This is an application for judicial review of the board’s decision. Mr Ariss submits the board has exceeded its jurisdiction and committed an error of law on the face of the record by misinterpreting the legislation. He asks the court to quash the decision and restrain the board from continuing the inquiry.
REGULATING BUILDING PRACTITIONERS
The Building Act 1993 makes provision for the registration and regulation of building practitioners. The main purpose of the Act is to protect the public by regulating the industry and ensuring proper standards of building and construction. As Beach J held in Ktori v The Building Practitioners Board,[1] the legislation operates for ‘the protection of the public … from delinquents and wrongdoers.’
[1][2009] VSC 404, [22].
In Rodwell v Building Practitioners Board,[2] Hollingworth J held, and I respectfully agree, that these purposes must be kept in mind when interpreting and applying the legislation:[3]
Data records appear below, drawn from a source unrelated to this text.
import Literature.AlgebraicGeometry.GroupSchemes.RelativeFrobeniusFibre
import Literature.AlgebraicGeometry.AbelianSchemes.AbelianSchemeOverFibreConjugate
import HarnessLib

/-!
# The fibre of an abelian scheme at a Frobenius-moved point is the Frobenius twist of the fibre, and the level
# sections move by the relative Frobenius (Milne, *Étale cohomology* VI Rem. 13.5; Shimura 1998 §18.6 «`(t^σ)~ = π(t̃)`»)

Topic `AlgebraicGeometry/AbelianSchemes`; namespace `Literature.AlgebraicGeometry.AbelianSchemes.AbelianSchemeOver`.
DEFINITIONS WITH BODIES (one isomorphism of abelian varieties, assembled from ★ `conjFibreIso` and an `eqToIso`) and fully
proved theorems: **no named fact, no `sorry`, no instance, no notation**.  Cell `pub/hodgecm-mathlib`, programme P6 («MOD»),
piece (d1), abelian-scheme reading (the currency of the pointwise dictionary DICT (c3a) of the door P″: universal abelian
scheme `A → S` over the special fibre `S` of a model, `S` a `k = 𝔽_q`-scheme, geometric points `x : Spec κ̄ → S` over `k`,
`F = ` ★ `frobeniusOver S` acting on them by `x ↦ x ≫ F`).

## Mathematics

Let `k = 𝔽_q`, `q = p^r`, `S` a `k`-scheme, `A → S` an abelian scheme, `L ⊇ k` a perfect field and `x : Spec L → S` an
`L`-valued point over `k`.  The `q`-Frobenius MOVES `x` to `x ≫ F_S = Spec(Frob^r) ≫ x` (★ `RelFrobenius.comp_frobeniusOver_left`),
so the fibre there is the base change of the fibre `A_x` along `Frob^r : L → L`, i.e. the Frobenius twist `A_x^{(q)}` of B-p12
(★ `AbelianVariety.frobeniusTwist`, which over a perfect field IS the conjugate `A_x^{Frob^r}`, ★ `frobeniusTwist_eq_conjugate`):
**`A_{x ≫ F_S} ≅ (A_x)^{(q)}`** (★ `conjFibreIso`, [GortzWedhorn2020, Prop. 4.16]).  Under this isomorphism the value at the
moved point of any section `τ` of `A → S` (★ `restrictPt`, the currency of level structures) is the image under the relative
Frobenius `F_{A_x/L} : A_x → A_x^{(q)}` (★ `AbelianVariety.relFrobenius`) of its value at `x`:
**`τ(x ≫ F_S) ↦ F_{A_x/L}(τ(x))`** — Shimura's «`(t^σ)~ = π(t̃)`» ∕ Milne's «`F` acts by raising the coordinates to the `q`-th
power» (★ `map_relFrobenius_eq_conjPoints`, ★ `map_conjFibreIso_conjPoints_restrictPt`).  So the moduli datum
`(A, τ)` at `F(x)` is `(A_x^{(q)}, F_{A_x/L} ∘ τ_x)`: the Eichler–Shimura∕congruence-relation input.

## Contents (`A : AbelianSchemeOver S.left`, `x : specOver k L ⟶ S`, `[ExpChar L p] [PerfectRing L p]`, `hq : Nat.card k = p ^ r`)
* `fibreCongrPtIso` (transport of the fibre along an equality of points) with `map_fibreCongrPtIso_restrictPt`;
* **`fibreFrobeniusTwistIso A p r hq x : (A.fibre (x ≫ frobeniusOver S).left).toAbelianVariety ≅
  ((A.fibre x.left).toAbelianVariety).frobeniusTwist p r`**;
* **`map_fibreFrobeniusTwistIso_restrictPt`**: it carries `A.restrictPt (x ≫ F_S).left τ` to
  `F_{A_x/L} (A.restrictPt x.left τ)`; `exists_iso_fibre_frobenius_map_restrictPt` (def-free packaging).

HC_CM is proved only modulo the printed citations until rung 0 closes; this file changes no count.

## References
* [Milne2025] J. S. Milne, *Étale cohomology*, VI §13 Rem. 13.5 (`X^{(q)}`, `F_{X/k}`, «raising coordinates to the `q`-th power»).
* [Shimura1998] G. Shimura, *Abelian varieties with complex multiplication and modular functions*, §18.6 proof of Thm. 18.6,
  pp. 127–128 («`π : Ã → Ã^f`», «`(t^σ)~ = π(t̃)`»).
* [GortzWedhorn2020] U. Görtz, T. Wedhorn, *Algebraic Geometry I* (2nd ed.), Section (4.7), Prop. 4.16.
* [MumfordFogartyKirwan1994] D. Mumford, J. Fogarty, F. Kirwan, *GIT* (3rd ed.), Ch. 7 §2 Def. 7.1 (sections on fibres).
-/

set_option autoImplicit false

noncomputable section

-- `(specOver k L).left = Spec L`, `specTwist (iterateFrobeniusEquiv L p r) = frobSpec L p r` and
-- `A.frobeniusTwist p r = A.conjugate (iterateFrobeniusEquiv L p r)` are definitional only above `instances` transparency
-- (as in ★ `AbelianSchemeOverFibreConjugate` and ★ `Motives/AbelianVarietyFrobeniusTwistVariety`).
set_option backward.isDefEq.respectTransparency false

universe u

open CategoryTheory CategoryTheory.Limits AlgebraicGeometry

namespace Literature.AlgebraicGeometry.AbelianSchemes

namespace AbelianSchemeOver

open Literature.AlgebraicGeometry.Motives Literature.AlgebraicGeometry.GroupSchemes

variable {S₀ : Scheme.{u}} (A : AbelianSchemeOver S₀) {L : Type u} [Field L]

/-! ## Transport of the fibre along an equality of points -/

section Congr

variable {s₁ s₂ : Spec (.of L) ⟶ S₀}

/-- Transport of the fibre abelian variety along an EQUALITY of base points (`eqToIso`; the composite isomorphisms below have
base points that agree only propositionally, `x ≫ F_S = Spec Frob^r ≫ x`). [cite: GortzWedhorn2020, Section (4.7), Prop. 4.16] -/
def fibreCongrPtIso (h : s₁ = s₂) : (A.fibre s₁).toAbelianVariety ≅ (A.fibre s₂).toAbelianVariety :=
  eqToIso (by rw [h])

/-- The transport carries the value of a section at `s₁` to its value at `s₂`. [cite: MumfordFogartyKirwan1994, Ch. 7 §2 Definition 7.1 (p. 129)] -/
theorem map_fibreCongrPtIso_restrictPt (h : s₁ = s₂) (τ : A.Sections) :
    AlgPoints.map (A.fibreCongrPtIso h).hom.hom.hom.hom (A.restrictPt s₁ τ) = A.restrictPt s₂ τ := by
  subst h
  exact Category.comp_id _

end Congr

/-! ## The fibre at the Frobenius-moved point -/

section Frobenius

variable {k : Type u} [Field k] [Finite k] {S : SchemeOver k} (A : AbelianSchemeOver S.left) {L : Type u} [Field L]
  [Algebra k L] (p r : ℕ) [ExpChar L p] [PerfectRing L p]

/-- The moved point in the conjugate-junction form: `(x ≫ F_S) = Spec (Frob^r)⁼ ≫ x` with `Frob^r` the ring AUTOMORPHISM
`iterateFrobeniusEquiv L p r` of the perfect field `L` (★ `RelFrobenius.comp_frobeniusOver_left`). [cite: Milne2025, VI §13 Rem. 13.5] -/
theorem comp_frobeniusOver_left_eq_specTwist_comp (hq : Nat.card k = p ^ r) (x : specOver k L ⟶ S) :
    (x ≫ frobeniusOver S).left = specTwist (iterateFrobeniusEquiv L p r) ≫ x.left :=
  RelFrobenius.comp_frobeniusOver_left S p r hq x

/-- **The fibre at the Frobenius-moved point is the Frobenius twist of the fibre**:
`A_{x ≫ F_S} ≅ (A_x)^{(q)}` as abelian varieties over the perfect field `L` (`q = #k = p^r`; transport along
`x ≫ F_S = Spec Frob^r ≫ x`, then ★ `conjFibreIso` read through ★ `frobeniusTwist_eq_conjugate`).
[cite: Milne2025, VI §13 Rem. 13.5] [cite: GortzWedhorn2020, Section (4.7), Prop. 4.16] -/
def fibreFrobeniusTwistIso (hq : Nat.card k = p ^ r) (x : specOver k L ⟶ S) :
    (A.fibre (x ≫ frobeniusOver S).left).toAbelianVariety ≅ ((A.fibre x.left).toAbelianVariety).frobeniusTwist p r :=
  A.fibreCongrPtIso (comp_frobeniusOver_left_eq_specTwist_comp p r hq x) ≪≫
    (A.conjFibreIso (iterateFrobeniusEquiv L p r) x.left).symm

/-- For an isomorphism `φ : X ≅ Y` of abelian varieties: if `φ` carries the point `P` to `Q`, then `φ⁻¹` carries `Q` to `P`.
[cite: GortzWedhorn2020, Section (4.7)] -/
private theorem map_inv_eq_of_map_hom_eq_frob {K : Type u} [Field K] {X Y : AbelianVariety K} (φ : X ≅ Y) {Ω : Type u} [Field Ω]
    [Algebra K Ω] {P : AlgPoints X.X Ω} {Q : AlgPoints Y.X Ω} (h : AlgPoints.map φ.hom.hom.hom.hom P = Q) :
    AlgPoints.map φ.inv.hom.hom.hom Q = P := by
  rw [← h]
  change (P ≫ φ.hom.hom.hom.hom) ≫ φ.inv.hom.hom.hom = P
  have hφ : φ.hom.hom.hom.hom ≫ φ.inv.hom.hom.hom = 𝟙 _ := congrArg (fun ψ => ψ.hom.hom.hom) φ.hom_inv_id
  rw [Category.assoc, hφ, Category.comp_id]

/-- **Sections move by the relative Frobenius**: under `fibreFrobeniusTwistIso`, the value at the moved point `x ≫ F_S` of a
section `τ` of `A → S` is `F_{A_x/L}(τ(x))`, the image of its value at `x` under B-p12's homomorphism
`relFrobenius p r : A_x → A_x^{(q)}` (Shimura «`(t^σ)~ = π(t̃)`»; Milne «`F` raises the coordinates of a point to the `q`-th
power»). [cite: Shimura1998, §18.6 proof of Thm. 18.6, p. 128] [cite: Milne2025, VI §13 Rem. 13.5] -/
theorem map_fibreFrobeniusTwistIso_restrictPt (hq : Nat.card k = p ^ r) (x : specOver k L ⟶ S) (τ : A.Sections) :
    AlgPoints.map (A.fibreFrobeniusTwistIso p r hq x).hom.hom.hom.hom (A.restrictPt (x ≫ frobeniusOver S).left τ) =
      AlgPoints.map ((A.fibre x.left).toAbelianVariety.relFrobenius p r).hom.hom.hom (A.restrictPt x.left τ) := by
  rw [AbelianVariety.map_relFrobenius_eq_conjPoints]
  have h1 := A.map_fibreCongrPtIso_restrictPt (comp_frobeniusOver_left_eq_specTwist_comp p r hq x) τ
  have h2 : AlgPoints.map (A.conjFibreIso (iterateFrobeniusEquiv L p r) x.left).inv.hom.hom.hom
      (A.restrictPt (specTwist (iterateFrobeniusEquiv L p r) ≫ x.left) τ) =
      (A.fibre x.left).toAbelianVariety.conjPoints (iterateFrobeniusEquiv L p r) (A.restrictPt x.left τ) :=
    map_inv_eq_of_map_hom_eq_frob (A.conjFibreIso (iterateFrobeniusEquiv L p r) x.left)
      (A.map_conjFibreIso_conjPoints_restrictPt (iterateFrobeniusEquiv L p r) x.left τ)
  calc AlgPoints.map (A.fibreFrobeniusTwistIso p r hq x).hom.hom.hom.hom (A.restrictPt (x ≫ frobeniusOver S).left τ)
      = AlgPoints.map (A.conjFibreIso (iterateFrobeniusEquiv L p r) x.left).inv.hom.hom.hom
          (AlgPoints.map (A.fibreCongrPtIso (comp_frobeniusOver_left_eq_specTwist_comp p r hq x)).hom.hom.hom.hom
            (A.restrictPt (x ≫ frobeniusOver S).left τ)) :=
          (Category.assoc _ _ _).symm
    _ = (A.fibre x.left).toAbelianVariety.conjPoints (iterateFrobeniusEquiv L p r) (A.restrictPt x.left τ) := by
          rw [h1, h2]

/-- **Def-free packaging for consumers**: there is an isomorphism `A_{x ≫ F_S} ≅ (A_x)^{(q)}` of abelian varieties over `L`
carrying, for every section `τ` of `A → S`, the value `τ(x ≫ F_S)` to `F_{A_x/L}(τ(x))`. [cite: Milne2025, VI §13 Rem. 13.5]
[cite: Shimura1998, §18.6 proof of Thm. 18.6, p. 128] -/
theorem exists_iso_fibre_frobeniusOver_map_restrictPt (hq : Nat.card k = p ^ r) (x : specOver k L ⟶ S) :
    ∃ e : (A.fibre (x ≫ frobeniusOver S).left).toAbelianVariety ≅ ((A.fibre x.left).toAbelianVariety).frobeniusTwist p r,
      ∀ τ : A.Sections, AlgPoints.map e.hom.hom.hom.hom (A.restrictPt (x ≫ frobeniusOver S).left τ) =
        AlgPoints.map ((A.fibre x.left).toAbelianVariety.relFrobenius p r).hom.hom.hom (A.restrictPt x.left τ) :=
  ⟨A.fibreFrobeniusTwistIso p r hq x, A.map_fibreFrobeniusTwistIso_restrictPt p r hq x⟩

end Frobenius

end AbelianSchemeOver

end Literature.AlgebraicGeometry.AbelianSchemes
The court’s task is to construe the Act, in accordance with the relevant principles of statutory construction. A construction that would promote the purpose or object underlying the Act, whether or not expressly stated in the Act, is to be preferred to a construction that would not promote that purpose or object.[4]
[2](2009) 21 VR 683.
[3]Ibid [12].
[4]In a footnote, her Honour referred to s 35(a) of the Interpretation of Legislation Act 1984 and the modern approach to statutory construction discussed in Project Blue Sky Inc v Australian Broadcasting Authority (1998) 194 CLR 355.
Part 11 of the Act gives effect to those purposes by making provision for inquiries into the practices of registered building practitioners and the standard of their work. Section 177 enables the board to appoint someone suitable to report and make recommendations. Section 178 enables the board to conduct an inquiry in response to such a recommendation or on its own initiative. Section 179 enables the board to make a number of disciplinary decisions if, for example, it finds the builder guilty of professional misconduct. Among other things, the board can reprimand the builder or cancel its registration.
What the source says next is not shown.